First, rekindling the fires of innovation at 3M has increased
our New Product Vitality Index (NPVI) to over 32 percent.
We have reignited the fires of innovation at 3M, which were
clearly in danger of going out and, as one of my colleagues
said so well, we threw gasoline on them! By overtly
reinforcing the idea that innovation and new products
are the lifeblood of 3M, we reengaged our scientists and
refocused our investments in research and development.
What a marvelous job they and the process engineers who
work with them have done in response. 3M’s NPVI is now
back on track, as it was in the 1970s. You might call the
present the “new heyday” of innovation, and we couldn’t be
more pleased with the results.
For the second year running, in the recent Booz and Co.

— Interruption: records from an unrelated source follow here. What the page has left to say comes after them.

import Literature.NumberTheory.LFunctions.RobinAnalyticRH
import Literature.NumberTheory.LFunctions.ChebyshevThetaSqrtBounds
import Literature.NumberTheory.LFunctions.ButhePartialRH
import Literature.NumberTheory.DiophantineGeometry.NamedHypotheses
import HarnessLib

/-!
# Splittings — Robin finite lens, E1c⁻ part 1/4: the RH-FREE `θ`-inputs of Nicolas's lower inequality (2.18)
# (SPLIT-robin-finite gen 5; zero-definition raw form)

Cell rh-split, seat rh-split-robin-finite g5 (brief sha16 f79c5f09d8bcb036), card
`run/shared/lean/pub/rh-split/cards/SPLIT-robin-finite.md` §12; zero-definition raw form of
`HOME/rh-split-robin-finite/SketchG5-E1c.lean` (sha16 a141f2e32dd4cace; referee CONTENT REPLAY PASS rh-split-ref g2
2026-08-27T03:02:44Z: farm rc 0 / 0 warn / 0 sorry, std axioms on `E1c.partialNicolasLower_PT`,
`E1c.nicolasLowerBetween_PT`, `E1c.schoenfeldThetaOn_of_buthe2016`), filed by rh-split-typer-1 g4.  The scratch's 15
interface `def`s (`nicolasEWith`, `SchoenfeldThetaOn`, `OffLineSumAt`, `budgetPw`, `PartialExplicitCorePwLower`,
`ExplicitFormulaFree`, `ZeroSplitBound`, `PsiSubThetaFree`, `termSum`, `OffLineSumOn`, `NicolasLowerBetween`,
`PartialNicolasBetween`, `ZeroTailBound`, `lehmanH`, `lehmanTail`) are SPELLED OUT VERBATIM at every site; proofs are the
scratch's, with only the `unfold`/`rw` steps of the spelled-out abbreviations removed.
HONEST LABEL: «SPLITTING SEARCH over kernel-typed RH-EQUIVALENCES; a splitting A ∧ B ⟹ RH is CONDITIONAL bookkeeping
unless A and B are both proved; nothing here bears on the truth of RH.»

This part (RH-free throughout; `RiemannHypothesisUpTo` appears only as a HYPOTHESIS of the last theorem):
* S4 — the GLOBAL bound `ψ − θ ≤ 1.021√t + (4/3)t^{1/3}` for `t ≥ 599` WITHOUT `RiemannHypothesis`
  (`psiSubThetaFree_holds`): the tree's kernel computation below `2³²` (`psi_sub_theta_le_of_lt_two_pow_32`) + the crude
  RH-free `θ(y) ≤ 1.0000379·y` (`theta_le_mul_free`, from the tree's named facts `Buthe2018_thm2_theta` [Büthe 2018 Thm 2]
  below `10¹⁹` and `BroadbentEtAl2021_theta_rel_1e19` [BKLNW 2021 §1.2] above) + Nicolas's `S₄(t) ≤ 0.3289`.  This replaces
  the tree's `Lemma24RH.psi_sub_theta_le hRH` (the hidden RH use (ψθ) of `Lemma24RH.logf_lowerRH`).
* The LOCAL `θ`-terms of (2.18) from the WINDOW hypothesis `∀ y ∈ [599, x], |θ y − y| ≤ √y log²y/(8π)` (scratch
  `SchoenfeldThetaOn x`, spelled out): `theta_ge_four_fifths_of_window`, `sq_theta_sub_div_le_of_window`.
* Cor. 2.1 upper POINTWISE in `X` with a parametric `√t`-constant (`jk_partial_le`, RH-free).
* The window hypothesis DISCHARGED: below `10¹⁹` it reduces RH-free to the fixed finite range `[599, 1423]`
  (`schoenfeldThetaOn_of_buthe`, Büthe 2018 Thm 2 line 2); from `Buthe2016_thm2` + RH verified to height
  `3 000 175 332 800` (Platt–Trudgian 2021) it holds for every `x ≤ 2.169·10²⁵`, the endpoint `599` by right-continuity
  of the step function `θ` (`theta_eq_599`, `schoenfeldThetaOn_of_buthe2016`).
Parts 2–4: `RobinFiniteE1cZeroSplit` (S2), `RobinFiniteE1cExplicitFormula` (S1), `RobinFiniteE1c` (composition + headlines).
-/

set_option linter.dupNamespace false

noncomputable section

open Complex Filter Set MeasureTheory Topology intervalIntegral
open scoped Real Chebyshev ComplexConjugate

namespace Summit.RiemannHypothesis.RiemannHypothesis.Theorems.Splittings.RobinFiniteE1c

open Literature.NumberTheory.LFunctions Literature.NumberTheory.DiophantineGeometry
open NicolasJ NicolasFz NicolasK NicolasJExplicit

/-! ### S4 (RH-free): `ψ − θ` from Büthe 2018 + Broadbent–Kadiri–Lumley–Ng–Wilk 2021 -/

/-- RH-free crude global Chebyshev upper bound: `θ(y) ≤ (1 + 3.79·10⁻⁵)·y` for `y ≥ 0`
(Büthe 2018 below `10¹⁹`, Broadbent et al. 2021 above). -/
theorem theta_le_mul_free (hB : Buthe2018_thm2_theta) (hK : BroadbentEtAl2021_theta_rel_1e19)
    {y : ℝ} (hy : 0 ≤ y) : θ y ≤ 1.0000379 * y := by
  rcases lt_or_ge y 1 with h1 | h1
  · rw [Chebyshev.theta_eq_zero_of_le_one h1.le]; positivity
  rcases le_or_gt y ((10 : ℝ) ^ 19) with h19 | h19
  · have := hB.theta_lt h1 h19; linarith
  · have h := hK.abs_sub_lt h19.le
    have hy0 : 0 < y := by linarith
    have hlog : 1 ≤ Real.log y := by
      rw [← Real.log_exp 1]
      refine Real.log_le_log (Real.exp_pos 1) ?_
      have := Real.exp_one_lt_d9
      linarith
    have hl2 : 1 ≤ Real.log y ^ 2 := by nlinarith
    have h' : 3.79e-5 * y / Real.log y ^ 2 ≤ 3.79e-5 * y := by
      rw [div_le_iff₀ (by positivity)]; nlinarith
    have := (abs_lt.1 h).2
    linarith

/-- **Case 3, RH-free** (`t ≥ 2¹⁰⁰`): `ψ(t) − θ(t) ≤ 1.021√t + (4/3)t^{1/3}` from `theta_le_mul_free` and
Nicolas's `S₄(t) ≤ 0.3289`. -/
theorem psi_sub_theta_le_case3_free (hB : Buthe2018_thm2_theta) (hK : BroadbentEtAl2021_theta_rel_1e19)
    {t : ℝ} (ht : (2 : ℝ) ^ 32 ≤ t) :
    ψ t - θ t ≤ 1.021 * Real.sqrt t + 4 / 3 * t ^ ((1 : ℝ) / 3) := by
  have ht1 : 1 ≤ t := le_trans (by norm_num) ht
  have ht0 : 0 < t := by linarith
  have h16 : (2 : ℝ) ^ 4 ≤ t := le_trans (by norm_num) ht
  have hroot : ∀ k : ℕ, θ (t ^ ((1 : ℝ) / k)) ≤ 1.0000379 * t ^ ((1 : ℝ) / k) :=
    fun k ↦ theta_le_mul_free hB hK (Real.rpow_nonneg ht0.le _)
  rw [NicolasPsiTheta.psi_sub_theta_eq h16, Real.sqrt_eq_rpow]
  have hS := NicolasPsiTheta.sum_rpow_sub_third_le_32 ht
  have h3 : 0 ≤ t ^ ((1 : ℝ) / 3) := by positivity
  have hsum : ∑ k ∈ Finset.Icc 4 ⌊Real.log t / Real.log 2⌋₊, θ (t ^ ((1 : ℝ) / k)) ≤
      1.0000379 * (t ^ ((1 : ℝ) / 3) * 0.3289) := by
    calc ∑ k ∈ Finset.Icc 4 ⌊Real.log t / Real.log 2⌋₊, θ (t ^ ((1 : ℝ) / k))
        ≤ ∑ k ∈ Finset.Icc 4 ⌊Real.log t / Real.log 2⌋₊, 1.0000379 * t ^ ((1 : ℝ) / k) :=
          Finset.sum_le_sum fun k _ ↦ hroot k
      _ = 1.0000379 * (t ^ ((1 : ℝ) / 3) *
            ∑ k ∈ Finset.Icc 4 ⌊Real.log t / Real.log 2⌋₊, t ^ ((1 : ℝ) / k - 1 / 3)) := by
          rw [← Finset.mul_sum, NicolasPsiTheta.sum_rpow_eq_mul ht0]
      _ ≤ 1.0000379 * (t ^ ((1 : ℝ) / 3) * 0.3289) := by gcongr
  have h2 := hroot 2
  have h3' := hroot 3
  simp only [Nat.cast_ofNat] at h2 h3'
  have hs0 : 0 ≤ t ^ ((1 : ℝ) / 2) := by positivity
  linarith

/-- **S4 PROVED (RH-free)** (scratch `PsiSubThetaFree`, spelled out): `ψ − θ ≤ 1.021√t + (4/3)t^{1/3}` for `t ≥ 599`,
from the kernel computation below `2³²` (`psi_sub_theta_le_of_lt_two_pow_32`) and the RH-free Case 3 above it, given the
two RH-free named `θ`-facts (Büthe 2018 Thm 2; BKLNW 2021 §1.2). -/
theorem psiSubThetaFree_holds :
    Buthe2018_thm2_theta → BroadbentEtAl2021_theta_rel_1e19 →
    ∀ t : ℝ, 599 ≤ t → ψ t - θ t ≤ 1.021 * Real.sqrt t + 4 / 3 * t ^ ((1 : ℝ) / 3) := by
  intro hB hK t ht
  rcases lt_or_ge t ((2 : ℝ) ^ 32) with h32 | h32
  · have := psi_sub_theta_le_of_lt_two_pow_32 (by linarith) h32
    have hs0 : 0 ≤ Real.sqrt t := Real.sqrt_nonneg t
    linarith
  · exact psi_sub_theta_le_case3_free hB hK h32

/-! ### The local `θ`-terms from the window hypothesis; Cor. 2.1 upper pointwise in `X` -/

/-- The local `θ`-input, lower side (PROVED from the window hypothesis; copy of
`Nicolas2012Sharp.theta_ge_four_fifths` with the window hypothesis on `[599, x]` in place of `Schoenfeld1976_theta hRH`). -/
theorem theta_ge_four_fifths_of_window {x : ℝ} (hW : ∀ y : ℝ, 599 ≤ y → y ≤ x → |θ y - y| ≤ √y * Real.log y ^ 2 / (8 * π)) (hx : 599 ≤ x) :
    4 / 5 * x ≤ θ x := by
  have hx0 : 0 < x := by linarith
  have h1 := hW x hx le_rfl
  have hδ := RobinAnalyticSharp.schoenfeldDelta_le hx
  rw [RobinAnalyticSharp.schoenfeldDelta] at hδ
  have hsx : 0 < √x := Real.sqrt_pos.2 hx0
  have h2 : Real.log x ^ 2 ≤ 0.0666 * (8 * π * √x) := (div_le_iff₀ (by positivity)).1 hδ
  have hkey : √x * Real.log x ^ 2 / (8 * π) ≤ 0.0666 * x := by
    rw [div_le_iff₀ (by positivity)]
    have hx' : √x * √x = x := Real.mul_self_sqrt hx0.le
    calc √x * Real.log x ^ 2 ≤ √x * (0.0666 * (8 * π * √x)) := mul_le_mul_of_nonneg_left h2 hsx.le
      _ = 0.0666 * (√x * √x) * (8 * π) := by ring
      _ = 0.0666 * x * (8 * π) := by rw [hx']
  have := (abs_le.1 h1).1
  linarith

/-- The local `θ`-input, the `S(x)²` term (PROVED from the window hypothesis; copy of
`Nicolas2012Sharp.sq_theta_sub_div_le`). -/
theorem sq_theta_sub_div_le_of_window {x : ℝ} (hW : ∀ y : ℝ, 599 ≤ y → y ≤ x → |θ y - y| ≤ √y * Real.log y ^ 2 / (8 * π)) (hx : 599 ≤ x) :
    (θ x - x) ^ 2 / (x ^ 2 * Real.log x) ≤ Real.log x ^ 3 / (64 * π ^ 2 * x) := by
  have hx0 : 0 < x := by linarith
  have hlx : 0 < Real.log x := Real.log_pos (by linarith)
  have h1 := abs_le.1 (hW x hx le_rfl)
  have hsq : (θ x - x) ^ 2 ≤ (√x * Real.log x ^ 2 / (8 * π)) ^ 2 := sq_le_sq' h1.1 h1.2
  have hT : (√x * Real.log x ^ 2 / (8 * π)) ^ 2 = x * Real.log x ^ 4 / (64 * π ^ 2) := by
    rw [div_pow, mul_pow, Real.sq_sqrt hx0.le]; ring
  rw [hT] at hsq
  calc (θ x - x) ^ 2 / (x ^ 2 * Real.log x) ≤ (x * Real.log x ^ 4 / (64 * π ^ 2)) / (x ^ 2 * Real.log x) :=
        div_le_div_of_nonneg_right hsq (mul_nonneg (sq_nonneg x) hlx.le)
    _ = Real.log x ^ 3 / (64 * π ^ 2 * x) := by
        rw [div_div, div_eq_div_iff (by positivity) (by positivity)]
        ring

/-- Cor. 2.1 upper, POINTWISE in `X` and with a parametric `√t`-constant `c ≥ 0` (PROVED, RH-free; the
middle of the tree's `NicolasK.cor21_upper`): if `ψ − θ ≤ c√t + (4/3)t^{1/3}` on `[x, ∞)` then
`∫_x^X (ψ − t) w₀ − ∫_x^X (θ − t) w₀ ≤ c·F_{1/2}(x) + (4/3)F_{1/3}(x)` for every `X ≥ x > 1`. -/
theorem jk_partial_le {c x X : ℝ} (hx : 1 < x) (hX : x ≤ X) (hc : 0 ≤ c)
    (hψθ : ∀ t, x ≤ t → ψ t - θ t ≤ c * Real.sqrt t + 4 / 3 * t ^ ((1 : ℝ) / 3)) :
    (∫ t in x..X, (ψ t - t) * w0 t) - ∫ t in x..X, (θ t - t) * w0 t ≤
      c * (Fz (1 / 2 : ℝ) x).re + 4 / 3 * (Fz (1 / 3 : ℝ) x).re := by
  have hiψ := intervalIntegrable_R_mul_w0 hx hX
  have hiθ := intervalIntegrable_S_mul_w0 hx hX
  have hi2 := intervalIntegrable_rpow_mul_w0 (1 / 2) hx hX
  have hi3 := intervalIntegrable_rpow_mul_w0 (1 / 3) hx hX
  rw [← intervalIntegral.integral_sub hiψ hiθ]
  have hsimp : ∫ t in x..X, ((ψ t - t) * w0 t - (θ t - t) * w0 t) =
      ∫ t in x..X, (ψ t - θ t) * w0 t :=
    intervalIntegral.integral_congr fun t _ ↦ by ring
  rw [hsimp]
  have hmono : ∫ t in x..X, (ψ t - θ t) * w0 t ≤
      ∫ t in x..X, (c * (t ^ (1 / 2 : ℝ) * w0 t) + 4 / 3 * (t ^ ((1 : ℝ) / 3) * w0 t)) := by
    refine intervalIntegral.integral_mono_on hX (hiψ.sub hiθ |>.congr ?_)
      ((hi2.const_mul c).add (hi3.const_mul _)) fun t ht ↦ ?_
    · exact fun t _ ↦ by ring
    · have ht1 : 1 < t := hx.trans_le ht.1
      have h := hψθ t ht.1
      rw [Real.sqrt_eq_rpow] at h
      have hw := (w0_pos ht1).le
      calc (ψ t - θ t) * w0 t ≤ (c * t ^ (1 / 2 : ℝ) + 4 / 3 * t ^ ((1 : ℝ) / 3)) * w0 t :=
            mul_le_mul_of_nonneg_right h hw
        _ = _ := by ring
  refine hmono.trans ?_
  rw [intervalIntegral.integral_add (hi2.const_mul c) (hi3.const_mul _),
    intervalIntegral.integral_const_mul, intervalIntegral.integral_const_mul]
  have h2 := integral_rpow_mul_w0_le_Fz (a := 1 / 2) (by norm_num) hx hX
  have h3 := integral_rpow_mul_w0_le_Fz (a := (1 : ℝ) / 3) (by norm_num) hx hX
  have h2' : c * ∫ t in x..X, t ^ (1 / 2 : ℝ) * w0 t ≤ c * (Fz (1 / 2 : ℝ) x).re :=
    mul_le_mul_of_nonneg_left h2 hc
  have h3' : 4 / 3 * ∫ t in x..X, t ^ ((1 : ℝ) / 3) * w0 t ≤ 4 / 3 * (Fz (1 / 3 : ℝ) x).re := by
    rw [show ((1 : ℝ) / 3) = (1 / 3 : ℝ) by norm_num] at h3 ⊢
    linarith
  linarith

/-! ### The window hypothesis discharged (Büthe 2018 below `10¹⁹`; Büthe 2016 + Platt–Trudgian below `2.169·10²⁵`) -/

/-- `log 1423 ≥ 7.2` (`1423 = 2¹⁰ · (1423/1024)`, `log z ≥ 1 − 1/z`). -/
theorem log_1423_ge : (7.2 : ℝ) ≤ Real.log 1423 := by
  have h2 := Real.log_two_gt_d9
  have hsplit : Real.log 1423 = 10 * Real.log 2 + Real.log (1423 / 1024) := by
    rw [show (1423 : ℝ) = 2 ^ 10 * (1423 / 1024) by norm_num, Real.log_mul (by norm_num) (by norm_num),
      Real.log_pow]
    norm_num
  have h3 : 1 - (1423 / 1024 : ℝ)⁻¹ ≤ Real.log (1423 / 1024) := Real.one_sub_inv_le_log_of_pos (by norm_num)
  rw [hsplit]
  norm_num at h3 ⊢
  linarith

/-- **The window hypothesis below `10¹⁹` reduces, RH-free, to the FIXED finite range `[599, 1423]`**:
Büthe 2018, Thm 2 (line 2) gives `|θ(y) − y| ≤ 1.95√y ≤ √y·log²y/(8π)` for `1423 ≤ y ≤ 10¹⁹`. -/
theorem schoenfeldThetaOn_of_buthe (hB : Buthe2018_thm2_theta) (h0 : ∀ y : ℝ, 599 ≤ y → y ≤ 1423 → |θ y - y| ≤ √y * Real.log y ^ 2 / (8 * π))
    {x : ℝ} (hx : x ≤ (10 : ℝ) ^ 19) :
    ∀ y : ℝ, 599 ≤ y → y ≤ x → |θ y - y| ≤ √y * Real.log y ^ 2 / (8 * π) := by
  intro y hy hyx
  rcases le_or_gt y 1423 with h1 | h1
  · exact h0 y hy h1
  · have hB' := hB.abs_sub_le h1.le (hyx.trans hx)
    have hlog : 7.2 ≤ Real.log y :=
      log_1423_ge.trans (Real.log_le_log (by norm_num) h1.le)
    have hl2 : (51.84 : ℝ) ≤ Real.log y ^ 2 := by nlinarith
    have hpi := Real.pi_lt_d4
    have hs : 0 ≤ Real.sqrt y := Real.sqrt_nonneg y
    have hkey : 1.95 * Real.sqrt y ≤ Real.sqrt y * Real.log y ^ 2 / (8 * π) := by
      rw [le_div_iff₀ (by positivity)]
      nlinarith
    exact hB'.trans hkey

/-- `θ` is constant on `[599, 600)`: `θ y = θ 599`. -/
theorem theta_eq_599 {y : ℝ} (h1 : 599 ≤ y) (h2 : y < 600) : θ y = θ 599 := by
  rw [Chebyshev.theta_eq_theta_coe_floor y, Chebyshev.theta_eq_theta_coe_floor 599]
  have hf : ⌊y⌋₊ = 599 := by
    rw [Nat.floor_eq_iff (by linarith)]
    exact ⟨by exact_mod_cast h1, by push_cast; linarith⟩
  have hf' : ⌊(599 : ℝ)⌋₊ = 599 := by
    rw [Nat.floor_eq_iff (by norm_num)]; norm_num
  rw [hf, hf']

/-- **The window hypothesis from RH verified to height `3·10¹²`** (Büthe 2016 Thm 2 + Platt–Trudgian 2021):
`Buthe2016_thm2 → RiemannHypothesisUpTo 3000175332800 →` the window bound on `[599, x]` for every `x ≤ 2.169·10²⁵`
(the endpoint `y = 599`, excluded in Büthe's strict `599 < y`, by right-continuity of the step function `θ`). -/
theorem schoenfeldThetaOn_of_buthe2016 (h : Buthe2016_thm2) (hRH : RiemannHypothesisUpTo 3000175332800)
    {x : ℝ} (hx : x ≤ 2.169e25) :
    ∀ y : ℝ, 599 ≤ y → y ≤ x → |θ y - y| ≤ √y * Real.log y ^ 2 / (8 * π) := by
  have hB : ∀ y : ℝ, 599 < y → y ≤ 2.169e25 → |θ y - y| ≤ √y * Real.log y ^ 2 / (8 * π) := by
    intro y hy hy'
    have h1 := (Buthe2016_thm2.plattTrudgian_range h hRH (by linarith) hy').2.1 hy
    calc |θ y - y| ≤ Real.sqrt y / (8 * π) * Real.log y ^ 2 := h1
      _ = _ := by ring
  intro y hy hyx
  rcases hy.lt_or_eq with hlt | heq
  · exact hB y hlt (hyx.trans hx)
  · rw [← heq]
    -- right limit along `u n = 599 + 1/(2(n+1))`
    set u : ℕ → ℝ := fun n ↦ 599 + 1 / 2 * (1 / ((n : ℝ) + 1)) with hu_def
    have hu0 : ∀ n, 599 < u n ∧ u n < 600 := fun n ↦ by
      have h1 : 0 < 1 / ((n : ℝ) + 1) := by positivity
      have h2 : 1 / ((n : ℝ) + 1) ≤ 1 := by
        rw [div_le_one (by positivity)]; linarith [n.cast_nonneg (α := ℝ)]
      constructor <;> simp only [hu_def] <;> linarith
    have hu : Tendsto u atTop (𝓝 599) := by
      have h := (tendsto_one_div_add_atTop_nhds_zero_nat).const_mul (1 / 2 : ℝ)
      have h2 := h.const_add (599 : ℝ)
      rw [mul_zero, add_zero] at h2
      exact h2
    have hbound : ∀ n, |θ 599 - u n| ≤ Real.sqrt (u n) * Real.log (u n) ^ 2 / (8 * π) := fun n ↦ by
      have h := hB (u n) (hu0 n).1 (by linarith [(hu0 n).2])
      rwa [theta_eq_599 (hu0 n).1.le (hu0 n).2] at h
    have hL : Tendsto (fun n ↦ |θ 599 - u n|) atTop (𝓝 |θ 599 - 599|) :=
      ((continuous_const.sub continuous_id).abs.tendsto 599).comp hu
    have hR : Tendsto (fun n ↦ Real.sqrt (u n) * Real.log (u n) ^ 2 / (8 * π)) atTop
        (𝓝 (Real.sqrt 599 * Real.log 599 ^ 2 / (8 * π))) := by
      have hc : ContinuousAt (fun y : ℝ ↦ Real.sqrt y * Real.log y ^ 2 / (8 * π)) 599 :=
        ((Real.continuous_sqrt.continuousAt).mul ((Real.continuousAt_log (by norm_num)).pow 2)).div_const _
      exact hc.tendsto.comp hu
    exact le_of_tendsto_of_tendsto' hL hR hbound

end Summit.RiemannHypothesis.RiemannHypothesis.Theorems.Splittings.RobinFiniteE1c

end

survey, 3M was ranked the third most innovative company
in the world, behind Google and Apple. We see this as
strongly indicative of our progress in innovation and a
doorway to the future. We must not only create and invent
a new future, we must adopt it.
An innovative company cannot be built just on inanimate
lab work or mathematics alone. It is built on a belief in the
power of R&D, belief in the people doing that kind of work
and a deep conviction that the collective power of their
imagination and creativity will generate future opportunity
and financial betterment for the company. We don’t always
know how or when that opportunity will unfold, so it
requires an element of faith and it can occasionally be a
little scary.
The creativity from which product and process innovation is
born requires a finely balanced approach to risk, technology
and investments and it also requires a little freedom. We
offer that freedom to our researchers by allowing them
15 percent free time to work on whatever projects
they wish, ones of their own making. It is a powerful
concept we’ve had in place for decades and many of
3M’s legendary inventions came from it. It also requires
optimism about the future, solid knowledge of where
opportunities might lay, curiosity, belief in people and
good instincts. A company cannot get there by process
alone or by punishing what some might see as failure, it
needs a sprinkle of “magic dust.” At 3M, because of our
wide diversity of technologies and end markets, the term
“failure” is rarely applied to R&D, and invention here is
almost always repurposed and reused. It is my strongly
held view that innovation and entrepreneurship flourish
best in an environment of stimulation and encouragement
nurtured by leadership and driven by the CEO.
So innovation is unquestionably back at 3M, reflected in
our results to be sure, but also reflected in the morale
and excitement of our innovators everywhere. As long
as we support and encourage their creativity and at the
same time continue to run our manufacturing operations
at world-class levels, we have relatively few things to fear.
But we do have to understand and respect every single
competitor in every market – no matter how small they
are – and be better than our competitors at supplying what
the markets need. Small competitors in emerging markets
today are tomorrow’s multinational competitors. We ignore
them at our peril.
3M is today a formidable competitor in markets that not
so long ago were pools into which we merely dipped our
toes. Following a long tradition, newer businesses such as
renewable energy, electronics, software and filtration are
fast becoming core 3M businesses; enduring franchises
that will generate growth and prot for years to come.